1. Make a faceted scatter plot of `percollege` vs `percprof`, one panel per `state`, arranged in **2 rows**. Color points by state.
2. Set the figure size to `(10, 6)` using `theme(figure_size=(10,6))`.

In [None]:
# 1. Faceted scatter, 2 rows


In [None]:
# 2. Add figure size theme


#### Answer

In [None]:
(ggplot(df, aes('percollege','percprof', color='state'))
+geom_point()
+facet_wrap('state', nrow=2)).draw()

In [None]:
(ggplot(df, aes('percollege','percprof', color='state'))
+geom_point()
+facet_wrap('state', nrow=2)
+theme(figure_size=(10,6))).draw()

---
## 7. Statistical Transformations (`stat`)
`stat_*` functions compute a summary (smoothing line, bin counts, group means) and overlay it on the plot.

In [None]:
# add statistical transformations
(ggplot(df,aes('percollege','percprof',color = 'state'))
+geom_point()
+facet_wrap('state')
+stat_smooth()).draw()

In [None]:
# Using stats with bars
(ggplot(df,aes('percollege'))
+stat_bin(geom = 'bar',bins = 20)).draw()

In [None]:
# Using stats with bars
(ggplot(df,aes(x='state',y='poptotal'))
+stat_summary(geom="bar", fun_data="mean_se")).draw()

In [None]:
# check what the above plot is doing 
df.groupby('state')['poptotal'].mean()

---
## 8. Layer-Specific Mappings
You can apply aesthetic mappings to individual layers instead of the whole plot — useful when different geoms need different encodings.

In [None]:
# Use different aesthetics for different parts of graphic
(ggplot(df,aes('percollege','percprof'))
+geom_point(aes(color = 'state'))
+facet_wrap('state')
+stat_smooth()).draw()

---
## 9. Themes
Themes control non-data elements: font sizes, tick-label angles, background, etc.
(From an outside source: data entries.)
/-! ## COROLLARY B⁗′(b), invariant-direction half: `F = a X_i^p + F₀(X″)` -/

/-- **B⁗′(b), construction** (ours; any commutative ring): if `F₀` does not involve `X_i`, `v″` vanishes at `i` and is ADDITIVE for `F₀`
— `F₀(X + t v″) = F₀(X) + t^p·F₀(v″)` — and `a r^p + F₀(v″) = 0`, then `v := v″ + r e_i` is an invariant direction of `a X_i^p + F₀`
in characteristic `p` (the engine's "`v := ((−F₀(v″)/a)^{1/p}, v″)` would be invariant"). [cite: Lang2002, Ch. IV §1] -/
theorem isInvariantDir_of_additive [DecidableEq ι] (p : ℕ) [Fact p.Prime] [CharP K p] (a : K) (i : ι) (F₀ : MvPolynomial ι K)
    (hF₀ : i ∉ F₀.vars) (v'' : ι → K) (hv'' : v'' i = 0)
    (hadd : lineShift v'' F₀ = Polynomial.C F₀ + Polynomial.X ^ p * Polynomial.C (C (MvPolynomial.aeval v'' F₀)))
    (r : K) (hr : a * r ^ p + MvPolynomial.aeval v'' F₀ = 0) :
    IsInvariantDir (C a * X i ^ p + F₀) (v'' + Pi.single i r) := by
  unfold IsInvariantDir
  -- `F₀` only sees `v″`: the two directions agree on `vars F₀`
  have hF₀shift : lineShift (v'' + Pi.single i r : ι → K) F₀ = lineShift v'' F₀ :=
    lineShift_congr_vars _ _ F₀ fun j hj => by
      have hji : j ≠ i := fun h => hF₀ (h ▸ hj)
      simp [hji]
  have hvi : (v'' + Pi.single i r : ι → K) i = r := by simp [hv'']
  rw [map_add, map_mul, map_pow, lineShift_C, lineShift_X, hvi, hF₀shift, hadd, add_pow_char _ _ p,
    ← Polynomial.C_pow, mul_pow, ← Polynomial.C_pow, ← C_pow]
  -- collect: `C a·X_i^p + F₀ + t^p·(a r^p + F₀(v″)) = C a·X_i^p + F₀`
  have hr' : C a * C (r ^ p) + C (MvPolynomial.aeval v'' F₀) = (0 : MvPolynomial ι K) := by
    rw [← C_mul, ← C_add, hr, C_0]
  have : Polynomial.C (C a) * (Polynomial.X ^ p * Polynomial.C (C (r ^ p))) +
      Polynomial.X ^ p * Polynomial.C (C (MvPolynomial.aeval v'' F₀)) = (0 : Polynomial (MvPolynomial ι K)) := by
    rw [← mul_assoc, mul_comm (Polynomial.C (C a)) (Polynomial.X ^ p), mul_assoc, ← mul_add, ← Polynomial.C_mul, ← Polynomial.C_add,
      hr', Polynomial.C_0, mul_zero]
  simp only [map_add, map_mul, map_pow] at this ⊢
  linear_combination this

/-- **B⁗′(b), necessity of `v″ ≠ 0`** (ours): if `F₀` does not involve `X_i` and `a ≠ 0`, then no non-zero multiple of `e_i` is an
invariant direction of `a X_i^p + F₀` ("conversely an invariant `v` has `v″ ≠ 0` since `a ≠ 0`"). [cite: Lang2002, Ch. IV §1] -/
theorem eq_zero_of_isInvariantDir_single [DecidableEq ι] [IsReduced K] (p : ℕ) [Fact p.Prime] [CharP K p] {a : K}
    (ha : ∀ x : K, a * x = 0 → x = 0) (i : ι) (F₀ : MvPolynomial ι K) (hF₀ : i ∉ F₀.vars) {c : K}
    (h : IsInvariantDir (C a * X i ^ p + F₀) (Pi.single i c)) : c = 0 := by
  unfold IsInvariantDir at h
  rw [map_add, map_mul, map_pow, lineShift_C, lineShift_X, lineShift_eq_C_of_vars (Pi.single i c) F₀
      (fun j hj => by have hji : j ≠ i := fun e => hF₀ (e ▸ hj); simp [hji]),
    add_pow_char _ _ p, mul_pow, ← Polynomial.C_pow, ← Polynomial.C_pow, ← C_pow] at h
  -- compare the `t^p`-coefficients: `a c^p = 0`
  have hc := congrArg (fun P : Polynomial (MvPolynomial ι K) => P.coeff p) h
  have hp0 : p ≠ 0 := (Fact.out : p.Prime).ne_zero
  simp only [Pi.single_eq_same, mul_add, Polynomial.coeff_add, Polynomial.coeff_C_mul, Polynomial.coeff_C, if_neg hp0,
    Polynomial.coeff_X_pow_mul', le_refl, if_true, Nat.sub_self, mul_zero, zero_add, add_zero] at hc
  rw [← C_mul, C_eq_zero] at hc
  exact pow_eq_zero_iff hp0 |>.mp (ha _ hc)

/-! ## The top Taylor coefficient along `v` and the converse half of COROLLARY B⁗′ (b) -/

section TopCoeff

/-- `lineShift` of a monomial: `c · Π_i (C X_i + t·C (C v_i))^{m_i}` (ours, bookkeeping). [cite: Lang2002, Ch. IV §1] -/
theorem lineShift_monomial (v : ι → K) (m : ι →₀ ℕ) (c : K) :
    lineShift v (monomial m c) =
      Polynomial.C (C c) * ∏ i ∈ m.support, (Polynomial.C (X i) + Polynomial.X * Polynomial.C (C (v i))) ^ m i := by
  rw [lineShift, MvPolynomial.aeval_monomial, Finsupp.prod, Polynomial.algebraMap_apply, MvPolynomial.algebraMap_eq]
They don't change *what* is plotted, only *how it looks*.

In [None]:
(ggplot(df, aes(x='percollege'))
+geom_histogram()
+ ggtitle('Distribution of College Graduates')
+theme(axis_text_x  = element_text(angle = 45, hjust = 1),
      axis_title_x = element_text(size = 18),
      axis_title_y = element_text(size = 18),
      plot_title = element_text(size = 20))).draw()

---
## 10. Activity

The `plotnine` module includes a dataset called `diamonds` — prices and attributes of ~54,000 diamonds.

1. Create a grid of histograms showing the distribution of prices facetted by `cut` and `clarity`. Adjust the number of bins as needed.

2. Plot the number of carats vs the price. Think about how you might gain additional insights with additional aesthetic mappings, facetting, statistical transformations, etc.